There is a lot of information on this from bing/google about theory and some examples.
What I would like to post is, working example code with some explanation.
Lets consider a simple problem:
Prob) Find the largest strictly increasing continuous sub-sequence from the given sequence.
e.g Seq: 4,5,1,6,3,6,7,9,2,4
Here as we see that increasing sub-sequences are:
1) 4,5
2) 1,6
3) 3,6,7,9
4) 2,4
Hence, the largest turns out to be 3)3,6,7,9
In brute-force / general logic, we would find a max length at each index.

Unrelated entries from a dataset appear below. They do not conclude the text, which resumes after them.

import Summits.BirchSwinnertonDyer.Rank1Residual.Additive.RamifiedSevenGenusIwasawaCharacterEvaluation
import HarnessLib

set_option autoImplicit false

/-!
# `𝒞₇` genus road (crux `EllipticUnitValueSevenOfGZK`, K7r), a (T-R) prerequisite: RAMANUJAN AVERAGING of the evaluation character
# `ρ_{ι₇,ζ}` over the unit residues of one level lands in `ι₇(ℤ₇)`

Cell bsd-cm, seat bsd-cm-k-ty1 g36 (literature-prover; explicit unit, claim-free), OFFER (C) of 2026-08-31 (STATUS l.4410) for the unseated
rigidity row (T-R) `GenusSeven.unitLaw_position_rigid` (pen bsd-cm-plan g39 D1172 (3), sketch `bsd-cm-plan/g39/skel/TR.sketch.lean`; critic
idea-crit-15 NOTE #31/#42).  PURE KERNEL (theorems only): no named fact, no `sorry`, no `instance`, no notation; (K-1)
`RamifiedSevenGenusIwasawaCharacterEvaluation.lean` (p823136) untouched.

THE STEP IT SERVES.  In (T-R), two solutions of the ★-value law give `ρ_χ(g) = C` (`g := uStar′·uStar⁻¹ ∈ Λˣ`, ONE complex constant `C`)
for every good primitive layer character `χ` of large level; before (M-CANCEL) (`exists_level_forall_charEval_ne_zero`) can be applied to
`7^m·(g − c)` one needs `C ∈ ι₇(ℚ₇)`.  Summing `ρ_{χ^s}(g)` over the `φ(7^{n+1})` primitive characters of ONE level does it: with
`ρ_{ι₇,ζ}(g) = r(ζ − 1)` for a polynomial `r ≡ g (mod ω_{n+1})` (`evalHom_eq_eval₂`),
`∑_{s ∈ (ℤ/7^{n+1})ˣ} r(ζ^s − 1) = ∑_j r_j ∑_s (ζ^s − 1)^j = ∑_j r_j ∑_i (−1)^{j−i} C(j,i) ∑_s ζ^{si}`, and each
`∑_{s ∈ (ℤ/7^{n+1})ˣ} ζ^{si}` is a RAMANUJAN SUM `c_{7^{n+1}}(i) ∈ ℤ` — here obtained without its closed form as
`∑_{s < 7^{n+1}} ω^s − ∑_{t < 7^n} (ω^7)^t`, `ω := ζ^i`, each complete geometric sum over a full period of a root of unity being an integer
(`N` if `ω = 1`, else `0`).  Hence `∑_s ρ_{ι₇,ζ^s}(g) = ι₇(c)` with `c ∈ ℤ₇`, so `φ(7^{n+1})·C ∈ ι₇(ℤ₇)`.

## Contents (namespace `GenusSeven.CharacterEvaluation`)
* `exists_int_geom_sum_eq` — `ω^N = 1 ⇒ ∑_{s<N} ω^s ∈ ℤ`;
* `exists_int_sum_units_pow_eq` — `ω^{7^{n+1}} = 1 ⇒ ∑_{s<7^{n+1}, 7∤s} ω^s ∈ ℤ`;
* `exists_int_sum_units_sub_one_pow_eq` — `ζ^{7^{n+1}} = 1 ⇒ ∑_{s<7^{n+1}, 7∤s} (ζ^s − 1)^j ∈ ℤ`;
* ★ `exists_padicInt_sum_units_evalHom_eq` — `ζ^{7^{n+1}} = 1 ⇒ ∃ c : ℤ₇, ∑_{s<7^{n+1}, 7∤s} ρ_{ι₇,ζ^s}(g) = ι₇(c)` for every `g ∈ Λ`.

HONEST LABEL: kernel algebra; nothing about zeta values or BSD; no stub closed; (T-R) itself is NOT typed here (its other prerequisites —
Hecke-side non-vanishing, layer-character and depleted-`L` existence, `Φ.Ω ≠ 0` — are listed on the cell STATUS of 2026-08-31);
stmt-BirchSwinnertonDyer-19945 stays OPEN; no summit statement is proved by this seat; BSD is claimed for no curve.

## References
* L. Washington, *Introduction to Cyclotomic Fields* (1997), §7.1–7.2 (Iwasawa algebra and `ω_n`), Lemma 4.7-type character sums. [Washington1997]
* S. Lang, *Cyclotomic Fields I and II* (1990), Ch. 5 §1 Thm. 1.1. [Lang1990]
* Tree: (K-1) `Additive/RamifiedSevenGenusIwasawaCharacterEvaluation.lean` (p823136: `evalHom`, `evalHom_eq_eval₂`,
  `exists_level_forall_charEval_ne_zero`); `IwasawaH1Exists.exists_polynomial_sub_coe_mem_span`.
-/

noncomputable section

open scoped NumberField
open Polynomial Finset
open Literature.NumberTheory.GaloisRepresentations
open Literature.NumberTheory.EllipticCurves
open Literature.NumberTheory.EllipticCurves.Rank1Residual
open Literature.NumberTheory.EllipticCurves.IwasawaAlgebra
open Literature.NumberTheory.EllipticCurves.Kato2004
open Summit.BirchSwinnertonDyer.Rank1Residual

namespace Summit.BirchSwinnertonDyer.Rank1Residual.Additive.GenusSeven

namespace CharacterEvaluation

/-- A complete geometric sum of a root of unity over a full period is an integer (`N` if `ω = 1`, else `0`). [cite: Washington1997, §7.1] -/
theorem exists_int_geom_sum_eq {ω : ℂ} {N : ℕ} (hω : ω ^ N = 1) : ∃ z : ℤ, ∑ s ∈ range N, ω ^ s = z := by
  by_cases h1 : ω = 1
  · exact ⟨N, by simp [h1]⟩
  · refine ⟨0, ?_⟩
    have h := geom_sum_mul ω N
    rw [hω, sub_self, mul_eq_zero, sub_eq_zero] at h
    rcases h with h | h
    · rw [h, Int.cast_zero]
    · exact absurd h h1

/-- The sum of `ω^s` over the unit residues `s (mod 7^{n+1})` is an integer when `ω^{7^{n+1}} = 1` (a Ramanujan sum:
all residues minus the multiples of `7`). [cite: Washington1997, §7.1] -/
theorem exists_int_sum_units_pow_eq {ω : ℂ} {n : ℕ} (hω : ω ^ 7 ^ (n + 1) = 1) :
    ∃ z : ℤ, ∑ s ∈ (range (7 ^ (n + 1))).filter (fun s ↦ ¬ 7 ∣ s), ω ^ s = z := by
  obtain ⟨z₁, hz₁⟩ := exists_int_geom_sum_eq hω
  have hω7 : (ω ^ 7) ^ 7 ^ n = 1 := by rw [← pow_mul, ← pow_succ', hω]
  obtain ⟨z₂, hz₂⟩ := exists_int_geom_sum_eq hω7
  refine ⟨z₁ - z₂, ?_⟩
  have hsplit := Finset.sum_filter_add_sum_filter_not (range (7 ^ (n + 1))) (fun s ↦ 7 ∣ s) (fun s ↦ ω ^ s)
  have hset : (range (7 ^ (n + 1))).filter (fun s ↦ 7 ∣ s) =
      (range (7 ^ n)).map ⟨(7 * ·), mul_right_injective₀ (by norm_num)⟩ := by
    ext s
    simp only [mem_filter, mem_range, mem_map, Function.Embedding.coeFn_mk]
    constructor
    · rintro ⟨hs, t, rfl⟩
      refine ⟨t, ?_, rfl⟩
      rw [pow_succ] at hs
      omega
    · rintro ⟨t, ht, rfl⟩
      refine ⟨?_, t, rfl⟩
      rw [pow_succ]
      omega
  have hdiv : ∑ s ∈ (range (7 ^ (n + 1))).filter (fun s ↦ 7 ∣ s), ω ^ s = ∑ t ∈ range (7 ^ n), (ω ^ 7) ^ t := by
    rw [hset, Finset.sum_map]
    simp only [Function.Embedding.coeFn_mk, pow_mul]
  rw [hdiv, hz₂, hz₁] at hsplit
  rw [Int.cast_sub, ← hsplit]
  ring

/-- The sum of `(ζ^s − 1)^j` over the unit residues `s (mod 7^{n+1})` is an integer when `ζ^{7^{n+1}} = 1` (binomial expansion and the
previous lemma at `ω := ζ^i`). [cite: Washington1997, §7.1] -/
theorem exists_int_sum_units_sub_one_pow_eq {ζ : ℂ} {n : ℕ} (hζ : ζ ^ 7 ^ (n + 1) = 1) (j : ℕ) :
    ∃ z : ℤ, ∑ s ∈ (range (7 ^ (n + 1))).filter (fun s ↦ ¬ 7 ∣ s), (ζ ^ s - 1) ^ j = z := by
  have hexp : ∀ s : ℕ, (ζ ^ s - 1) ^ j = ∑ m ∈ range (j + 1), (ζ ^ m) ^ s * ((-1) ^ (j - m) * (j.choose m : ℂ)) := by
    intro s
    rw [sub_eq_add_neg, add_pow]
    refine Finset.sum_congr rfl fun m _ ↦ ?_
    rw [← pow_mul, mul_comm s m, pow_mul]
    ring
  simp_rw [hexp]
  rw [Finset.sum_comm]
  have hm : ∀ m ∈ range (j + 1), ∃ z : ℤ,
      ∑ s ∈ (range (7 ^ (n + 1))).filter (fun s ↦ ¬ 7 ∣ s), (ζ ^ m) ^ s * ((-1) ^ (j - m) * (j.choose m : ℂ)) = z := by
    intro m _
    have hωm : (ζ ^ m) ^ 7 ^ (n + 1) = 1 := by rw [← pow_mul, mul_comm, pow_mul, hζ, one_pow]
    obtain ⟨z, hz⟩ := exists_int_sum_units_pow_eq hωm
    refine ⟨z * ((-1) ^ (j - m) * (j.choose m : ℤ)), ?_⟩
    rw [← Finset.sum_mul, hz]
    push_cast
    ring
  choose! z hz using hm
  refine ⟨∑ m ∈ range (j + 1), z m, ?_⟩
  rw [Int.cast_sum]
  exact Finset.sum_congr rfl fun m hm' ↦ hz m hm'

/-- ★ **Ramanujan averaging of the evaluation character lands in `ι₇(ℤ₇)`**: for `ζ ∈ ℂ` with `ζ^{7^{n+1}} = 1` and every `g ∈ Λ`,
`∑_{s < 7^{n+1}, 7 ∤ s} ρ_{ι₇,ζ^s}(g) = ι₇(c)` for some `c ∈ ℤ₇` (module docstring).  The proofs `hζs s` of `∃ m, (ζ^s)^{7^m} = 1` are
arbitrary (the value of `evalHom` does not depend on them). [cite: Washington1997, §7.1 and Prop. 7.2] [cite: Lang1990, Ch. 5 §1 Thm. 1.1] -/
theorem exists_padicInt_sum_units_evalHom_eq (ι₇ : ℚ_[7] →+* ℂ) {ζ : ℂ} {n : ℕ} (hζ : ζ ^ 7 ^ (n + 1) = 1)
    (hζs : ∀ s : ℕ, ∃ m : ℕ, (ζ ^ s) ^ 7 ^ m = 1) (g : IwasawaAlgebra 7) :
    ∃ c : ℤ_[7], ∑ s ∈ (range (7 ^ (n + 1))).filter (fun s ↦ ¬ 7 ∣ s), evalHom ι₇ (ζ ^ s) (hζs s) g = ι₇ (c : ℚ_[7]) := by
  obtain ⟨r, hr⟩ := IwasawaH1Exists.exists_polynomial_sub_coe_mem_span 7 (n + 1) g
  have hs7 : ∀ s : ℕ, (ζ ^ s) ^ 7 ^ (n + 1) = 1 := fun s ↦ by rw [← pow_mul, mul_comm, pow_mul, hζ, one_pow]
  have hev : ∀ s : ℕ, evalHom ι₇ (ζ ^ s) (hζs s) g =
      ∑ i ∈ range (r.natDegree + 1), ι₇ ((r.coeff i : ℤ_[7]) : ℚ_[7]) * (ζ ^ s - 1) ^ i := fun s ↦ by
    rw [evalHom_eq_eval₂ ι₇ (ζ ^ s) (hζs s) (hs7 s) hr, eval₂_eq_sum_range]
    rfl
  simp_rw [hev]
  rw [Finset.sum_comm]
  have hi : ∀ i ∈ range (r.natDegree + 1), ∃ z : ℤ,
      ∑ s ∈ (range (7 ^ (n + 1))).filter (fun s ↦ ¬ 7 ∣ s), ι₇ ((r.coeff i : ℤ_[7]) : ℚ_[7]) * (ζ ^ s - 1) ^ i =
        ι₇ ((r.coeff i : ℤ_[7]) : ℚ_[7]) * z := by
    intro i _
    obtain ⟨z, hz⟩ := exists_int_sum_units_sub_one_pow_eq hζ i
    exact ⟨z, by rw [← Finset.mul_sum, hz]⟩
  choose! z hz using hi
  refine ⟨∑ i ∈ range (r.natDegree + 1), r.coeff i * (z i : ℤ_[7]), ?_⟩
  rw [Finset.sum_congr rfl fun i hi' ↦ hz i hi']
  simp only [PadicInt.coe_sum, PadicInt.coe_mul, PadicInt.coe_intCast, map_sum, map_mul, map_intCast]

end CharacterEvaluation

end Summit.BirchSwinnertonDyer.Rank1Residual.Additive.GenusSeven

end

e.g Start at 4, 4>5, max length at 4 is 1, proceed further, compare 4 with 1, 4>1, so the max length remains same(1) else increment it.
Here is C code for same:
The algorithm takes O(N2).
int IncSeq::getLargestSeq1(string &seq)
{
cout<< " Seq:"<<seq<<endl;
int maxLen = seq.length();
int i=0,j=0,cnt=0,s=0,max=0,len=0;
for (i=0; i<maxLen; i++)
{
cnt = 0;
s=i;
for (j=i+1; j <maxLen-1; j++)
{
if ( seq[j] > seq[s] )
{
len = ++cnt;
s++;
}
else
break;
}
if (len>max)
max = len;
}
return max;
}
If we notice, the problem can be divided into sub-problems (on lines of dynamic programming) of find the increasing length from each of the index. At each index we compare the index element with next element and accordingly increment the number.
If we separate the inner loop as follows:
int IncSeq::increasingLenFromIndexM(int i, string &seq, int maxLen)
{
if (maxLen == 0)
return 0;
if ( seq[i+1] > seq[i] )
return 1+increasingLenFromIndexM(i+1, seq, maxLen);
else
return 0;
}
So we see here that if objective of seq[i+1]>seq[i] is satisfied, add to result the next sub-problems result. You can use it as:
Another property of dynamic programming is to memoise the answers to sub-problems so that we don't solve them again in recursion. The simplest is to save the answers in an array/table and check it at entry of every sub-problem as follows:
int IncSeq::getLargestSeq1(string &seq)
{
cout<< " Seq:"<<seq<<endl;
int maxLen = seq.length();
int i=0,max=0,len=0;
for (i=0; i<maxLen; i++)
{
len = increasingLenFromIndexM(i, seq, maxLen);
if (len>max)
max = len;
}
return max;
}
Now if you see, it boils down to filling the table with answers of sub-problems.
int IncSeq::increasingLenFromIndexM(int i,
string &seq, int maxLen)
{
int res =0;
if (maxLen == 0)
return 0;
if (ans[i]!=0)
return ans[i];
if ( seq[i+1] > seq[i] )
res = 1+increasingLenFromIndexM(i+1, seq, maxLen);
else
res = 0;
ans[i] = res;
return res;
}
What if start filling the table backward ? , then we can completely skip memoising the answers.
and in function "increasingLenFromIndexM" just return the ans[index].
void IncSeq::dFillAnswers(vector<int>& A, int N)
{
ans[N]=0;
for (int i=N-2; i>=0; i-=1)
{
if ( A[i] < A[i+1] )
ans[i]=1+ans[i+1];
else
ans[i]=0;
}
}
Thus we have solved the problem using dynamic programming